/---
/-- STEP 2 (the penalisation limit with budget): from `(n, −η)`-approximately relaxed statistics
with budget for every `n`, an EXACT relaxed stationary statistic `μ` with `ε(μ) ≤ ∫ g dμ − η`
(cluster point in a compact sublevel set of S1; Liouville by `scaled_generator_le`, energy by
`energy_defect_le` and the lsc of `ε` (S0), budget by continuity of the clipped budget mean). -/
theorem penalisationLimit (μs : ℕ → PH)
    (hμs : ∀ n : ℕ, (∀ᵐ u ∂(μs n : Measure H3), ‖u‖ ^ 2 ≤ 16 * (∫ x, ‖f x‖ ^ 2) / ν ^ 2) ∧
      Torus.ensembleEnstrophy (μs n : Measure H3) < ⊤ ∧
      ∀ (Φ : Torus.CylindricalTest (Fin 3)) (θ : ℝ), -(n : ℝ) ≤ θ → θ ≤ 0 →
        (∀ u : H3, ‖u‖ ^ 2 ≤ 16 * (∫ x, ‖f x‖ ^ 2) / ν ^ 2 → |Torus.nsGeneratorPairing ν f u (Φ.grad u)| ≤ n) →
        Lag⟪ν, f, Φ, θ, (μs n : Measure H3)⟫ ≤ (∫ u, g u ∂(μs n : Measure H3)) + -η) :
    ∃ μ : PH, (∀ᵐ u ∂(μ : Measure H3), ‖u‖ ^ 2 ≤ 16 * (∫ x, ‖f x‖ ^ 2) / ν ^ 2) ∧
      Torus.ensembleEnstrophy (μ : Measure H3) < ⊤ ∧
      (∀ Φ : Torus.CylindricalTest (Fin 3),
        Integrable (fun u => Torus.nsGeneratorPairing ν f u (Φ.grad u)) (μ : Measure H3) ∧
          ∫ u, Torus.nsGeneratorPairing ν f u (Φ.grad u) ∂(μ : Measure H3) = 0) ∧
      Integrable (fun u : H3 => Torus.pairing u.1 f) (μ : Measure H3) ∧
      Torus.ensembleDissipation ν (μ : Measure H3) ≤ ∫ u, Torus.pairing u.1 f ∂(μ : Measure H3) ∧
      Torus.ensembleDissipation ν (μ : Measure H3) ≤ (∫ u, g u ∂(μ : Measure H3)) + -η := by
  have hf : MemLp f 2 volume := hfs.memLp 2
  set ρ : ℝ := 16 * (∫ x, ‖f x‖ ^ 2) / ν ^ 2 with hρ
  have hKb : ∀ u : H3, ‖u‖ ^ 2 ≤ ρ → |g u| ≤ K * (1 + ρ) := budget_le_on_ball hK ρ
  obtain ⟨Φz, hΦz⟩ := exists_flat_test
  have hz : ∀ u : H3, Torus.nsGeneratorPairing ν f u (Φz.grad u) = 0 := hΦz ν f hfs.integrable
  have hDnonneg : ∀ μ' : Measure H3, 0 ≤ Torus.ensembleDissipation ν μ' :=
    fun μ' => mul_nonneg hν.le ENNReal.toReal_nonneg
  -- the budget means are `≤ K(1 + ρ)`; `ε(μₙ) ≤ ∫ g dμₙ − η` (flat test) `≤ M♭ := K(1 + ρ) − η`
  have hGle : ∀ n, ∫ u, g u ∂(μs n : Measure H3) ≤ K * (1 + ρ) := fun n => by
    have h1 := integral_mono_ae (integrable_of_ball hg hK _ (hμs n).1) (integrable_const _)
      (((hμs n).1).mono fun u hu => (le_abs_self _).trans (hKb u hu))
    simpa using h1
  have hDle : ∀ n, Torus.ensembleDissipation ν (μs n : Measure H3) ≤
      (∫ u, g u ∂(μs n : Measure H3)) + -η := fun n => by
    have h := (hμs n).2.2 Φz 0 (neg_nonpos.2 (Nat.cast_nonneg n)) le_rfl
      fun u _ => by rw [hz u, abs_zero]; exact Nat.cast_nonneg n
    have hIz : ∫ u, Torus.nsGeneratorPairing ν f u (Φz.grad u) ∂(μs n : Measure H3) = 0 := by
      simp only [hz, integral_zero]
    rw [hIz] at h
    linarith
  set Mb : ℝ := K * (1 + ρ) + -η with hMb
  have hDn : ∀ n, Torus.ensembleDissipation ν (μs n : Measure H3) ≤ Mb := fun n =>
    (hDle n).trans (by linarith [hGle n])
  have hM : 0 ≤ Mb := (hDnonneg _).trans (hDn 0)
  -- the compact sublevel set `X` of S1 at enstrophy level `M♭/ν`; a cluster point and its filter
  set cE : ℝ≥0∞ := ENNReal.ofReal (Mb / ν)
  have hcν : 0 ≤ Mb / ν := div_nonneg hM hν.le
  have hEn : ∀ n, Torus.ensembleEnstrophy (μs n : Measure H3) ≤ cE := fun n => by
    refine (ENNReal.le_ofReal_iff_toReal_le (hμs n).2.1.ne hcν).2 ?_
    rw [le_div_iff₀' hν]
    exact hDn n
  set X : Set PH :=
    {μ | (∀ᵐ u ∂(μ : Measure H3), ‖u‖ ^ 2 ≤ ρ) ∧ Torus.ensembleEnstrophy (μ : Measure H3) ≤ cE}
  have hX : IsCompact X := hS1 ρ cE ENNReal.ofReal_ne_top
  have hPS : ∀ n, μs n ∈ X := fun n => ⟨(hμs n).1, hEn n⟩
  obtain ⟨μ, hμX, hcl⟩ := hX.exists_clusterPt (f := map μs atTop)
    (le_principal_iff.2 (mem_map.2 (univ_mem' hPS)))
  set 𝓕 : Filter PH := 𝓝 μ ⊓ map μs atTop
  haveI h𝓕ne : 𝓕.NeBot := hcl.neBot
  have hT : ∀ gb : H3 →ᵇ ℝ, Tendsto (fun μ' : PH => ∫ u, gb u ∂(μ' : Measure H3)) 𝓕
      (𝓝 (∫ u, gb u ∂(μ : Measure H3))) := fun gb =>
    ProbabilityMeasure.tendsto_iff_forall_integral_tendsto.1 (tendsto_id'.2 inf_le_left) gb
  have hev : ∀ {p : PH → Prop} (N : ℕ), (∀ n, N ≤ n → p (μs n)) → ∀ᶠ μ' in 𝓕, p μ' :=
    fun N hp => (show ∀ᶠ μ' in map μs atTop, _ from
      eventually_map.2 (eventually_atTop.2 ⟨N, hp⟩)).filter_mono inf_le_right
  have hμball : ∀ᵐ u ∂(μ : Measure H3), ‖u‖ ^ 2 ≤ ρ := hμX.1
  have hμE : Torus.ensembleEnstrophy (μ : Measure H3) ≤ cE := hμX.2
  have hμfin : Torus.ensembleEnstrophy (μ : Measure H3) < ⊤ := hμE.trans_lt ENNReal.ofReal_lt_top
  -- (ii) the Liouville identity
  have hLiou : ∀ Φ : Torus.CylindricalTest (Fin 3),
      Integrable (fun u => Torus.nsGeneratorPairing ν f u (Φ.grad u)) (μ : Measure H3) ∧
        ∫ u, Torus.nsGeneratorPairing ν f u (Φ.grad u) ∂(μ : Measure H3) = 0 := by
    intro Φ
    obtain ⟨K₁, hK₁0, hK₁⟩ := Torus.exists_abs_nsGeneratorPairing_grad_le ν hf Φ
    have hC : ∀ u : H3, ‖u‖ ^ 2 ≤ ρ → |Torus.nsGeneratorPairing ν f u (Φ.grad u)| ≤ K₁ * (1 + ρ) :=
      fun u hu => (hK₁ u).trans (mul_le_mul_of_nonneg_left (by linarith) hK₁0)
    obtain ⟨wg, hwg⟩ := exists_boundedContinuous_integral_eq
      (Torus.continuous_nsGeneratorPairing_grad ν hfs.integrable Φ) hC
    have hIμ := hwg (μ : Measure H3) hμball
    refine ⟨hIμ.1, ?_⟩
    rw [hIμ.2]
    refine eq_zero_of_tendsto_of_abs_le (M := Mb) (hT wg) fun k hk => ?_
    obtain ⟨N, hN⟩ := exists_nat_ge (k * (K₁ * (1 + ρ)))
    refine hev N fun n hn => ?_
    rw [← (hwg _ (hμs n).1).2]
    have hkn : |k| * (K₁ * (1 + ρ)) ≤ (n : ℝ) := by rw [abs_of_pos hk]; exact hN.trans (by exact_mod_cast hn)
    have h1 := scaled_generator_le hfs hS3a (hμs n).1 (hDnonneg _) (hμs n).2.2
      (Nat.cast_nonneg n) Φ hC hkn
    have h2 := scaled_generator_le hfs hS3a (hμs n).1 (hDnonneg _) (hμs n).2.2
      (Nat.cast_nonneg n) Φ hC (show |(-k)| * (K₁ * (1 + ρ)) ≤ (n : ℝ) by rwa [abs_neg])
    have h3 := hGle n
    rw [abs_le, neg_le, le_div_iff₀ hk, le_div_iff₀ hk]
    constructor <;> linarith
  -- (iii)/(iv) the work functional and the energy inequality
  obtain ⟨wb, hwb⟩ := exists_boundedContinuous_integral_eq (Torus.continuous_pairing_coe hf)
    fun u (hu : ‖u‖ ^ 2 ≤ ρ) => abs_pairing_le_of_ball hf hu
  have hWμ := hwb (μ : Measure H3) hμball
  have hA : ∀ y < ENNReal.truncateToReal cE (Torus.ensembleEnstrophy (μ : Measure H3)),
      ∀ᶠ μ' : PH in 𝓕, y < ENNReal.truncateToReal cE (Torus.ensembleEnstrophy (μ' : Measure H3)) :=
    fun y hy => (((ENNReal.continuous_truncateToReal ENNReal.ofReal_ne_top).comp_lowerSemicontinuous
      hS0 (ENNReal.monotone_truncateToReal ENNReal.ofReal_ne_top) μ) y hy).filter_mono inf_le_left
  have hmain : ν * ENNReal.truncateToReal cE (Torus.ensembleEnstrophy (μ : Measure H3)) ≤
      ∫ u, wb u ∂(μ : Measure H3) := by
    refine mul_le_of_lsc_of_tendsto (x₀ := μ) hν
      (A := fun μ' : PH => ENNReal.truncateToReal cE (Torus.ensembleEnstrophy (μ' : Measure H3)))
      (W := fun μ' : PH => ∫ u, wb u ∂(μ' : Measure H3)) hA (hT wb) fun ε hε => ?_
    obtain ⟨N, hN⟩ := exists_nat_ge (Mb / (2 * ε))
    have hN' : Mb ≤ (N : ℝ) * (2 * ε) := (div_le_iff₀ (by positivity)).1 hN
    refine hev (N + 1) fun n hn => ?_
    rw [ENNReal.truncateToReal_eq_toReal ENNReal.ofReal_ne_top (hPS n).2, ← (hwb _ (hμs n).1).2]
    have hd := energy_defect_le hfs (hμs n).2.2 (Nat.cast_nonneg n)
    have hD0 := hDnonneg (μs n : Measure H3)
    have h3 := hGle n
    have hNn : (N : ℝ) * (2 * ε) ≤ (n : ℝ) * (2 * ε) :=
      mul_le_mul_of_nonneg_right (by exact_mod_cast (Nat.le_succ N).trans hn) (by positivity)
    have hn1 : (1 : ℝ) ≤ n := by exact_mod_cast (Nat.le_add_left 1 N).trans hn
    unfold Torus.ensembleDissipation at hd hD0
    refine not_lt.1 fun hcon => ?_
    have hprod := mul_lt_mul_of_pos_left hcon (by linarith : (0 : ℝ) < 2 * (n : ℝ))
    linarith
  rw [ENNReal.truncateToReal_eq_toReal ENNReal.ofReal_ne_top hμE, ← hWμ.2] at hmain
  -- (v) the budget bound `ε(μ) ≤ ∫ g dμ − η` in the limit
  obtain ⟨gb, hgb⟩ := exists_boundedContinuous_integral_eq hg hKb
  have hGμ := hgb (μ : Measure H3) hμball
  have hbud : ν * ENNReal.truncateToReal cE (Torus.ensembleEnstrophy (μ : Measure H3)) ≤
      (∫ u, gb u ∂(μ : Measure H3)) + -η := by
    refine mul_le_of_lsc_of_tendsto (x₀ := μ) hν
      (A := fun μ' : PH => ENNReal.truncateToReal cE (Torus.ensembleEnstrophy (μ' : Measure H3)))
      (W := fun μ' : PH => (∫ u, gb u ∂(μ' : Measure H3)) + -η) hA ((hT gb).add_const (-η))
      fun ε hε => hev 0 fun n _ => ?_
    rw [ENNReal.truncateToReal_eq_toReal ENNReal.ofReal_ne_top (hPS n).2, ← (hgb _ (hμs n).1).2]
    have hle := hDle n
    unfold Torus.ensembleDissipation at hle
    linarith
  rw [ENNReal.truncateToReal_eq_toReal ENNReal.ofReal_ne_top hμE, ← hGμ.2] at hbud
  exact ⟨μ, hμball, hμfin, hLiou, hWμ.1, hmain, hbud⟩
\---
/---
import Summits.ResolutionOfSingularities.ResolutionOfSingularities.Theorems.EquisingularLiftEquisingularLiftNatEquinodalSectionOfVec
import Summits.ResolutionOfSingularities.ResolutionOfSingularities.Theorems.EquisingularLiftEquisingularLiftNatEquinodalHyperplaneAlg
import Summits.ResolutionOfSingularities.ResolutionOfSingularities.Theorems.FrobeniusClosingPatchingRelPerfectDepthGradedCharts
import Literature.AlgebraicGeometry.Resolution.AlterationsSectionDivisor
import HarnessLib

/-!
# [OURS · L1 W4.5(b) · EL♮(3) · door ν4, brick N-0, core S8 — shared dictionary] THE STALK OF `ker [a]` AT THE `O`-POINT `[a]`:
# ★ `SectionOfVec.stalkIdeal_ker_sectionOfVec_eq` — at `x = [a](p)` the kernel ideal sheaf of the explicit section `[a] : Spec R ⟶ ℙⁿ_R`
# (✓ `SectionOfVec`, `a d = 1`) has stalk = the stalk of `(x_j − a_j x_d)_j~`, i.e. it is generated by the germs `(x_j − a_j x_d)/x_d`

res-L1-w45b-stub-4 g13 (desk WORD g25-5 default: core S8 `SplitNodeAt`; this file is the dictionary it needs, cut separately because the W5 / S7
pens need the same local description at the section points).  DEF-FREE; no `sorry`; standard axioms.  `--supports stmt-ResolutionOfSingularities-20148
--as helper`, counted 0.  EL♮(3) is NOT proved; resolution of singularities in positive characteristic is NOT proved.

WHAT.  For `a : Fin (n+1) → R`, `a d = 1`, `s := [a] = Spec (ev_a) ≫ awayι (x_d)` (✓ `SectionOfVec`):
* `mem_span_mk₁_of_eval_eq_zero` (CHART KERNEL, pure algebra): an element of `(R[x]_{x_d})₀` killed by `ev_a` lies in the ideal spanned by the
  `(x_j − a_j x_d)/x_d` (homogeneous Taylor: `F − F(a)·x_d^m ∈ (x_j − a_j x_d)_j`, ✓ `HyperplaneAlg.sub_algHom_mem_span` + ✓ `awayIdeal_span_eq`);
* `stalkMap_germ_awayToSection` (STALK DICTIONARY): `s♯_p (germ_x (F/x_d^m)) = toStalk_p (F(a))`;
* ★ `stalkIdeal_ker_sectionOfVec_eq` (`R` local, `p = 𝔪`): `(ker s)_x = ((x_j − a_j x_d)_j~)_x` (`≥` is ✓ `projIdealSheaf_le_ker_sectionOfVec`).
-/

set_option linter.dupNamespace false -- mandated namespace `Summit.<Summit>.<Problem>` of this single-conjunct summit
\---
→ **ABOUT THIS EXERCISE**
Show each line of the material above where "hGle" occurs.

→ **OUTPUT FOR THIS EXERCISE**
  have hGle : ∀ n, ∫ u, g u ∂(μs n : Measure H3) ≤ K * (1 + ρ) := fun n => by
    (hDle n).trans (by linarith [hGle n])
    have h3 := hGle n
    have h3 := hGle n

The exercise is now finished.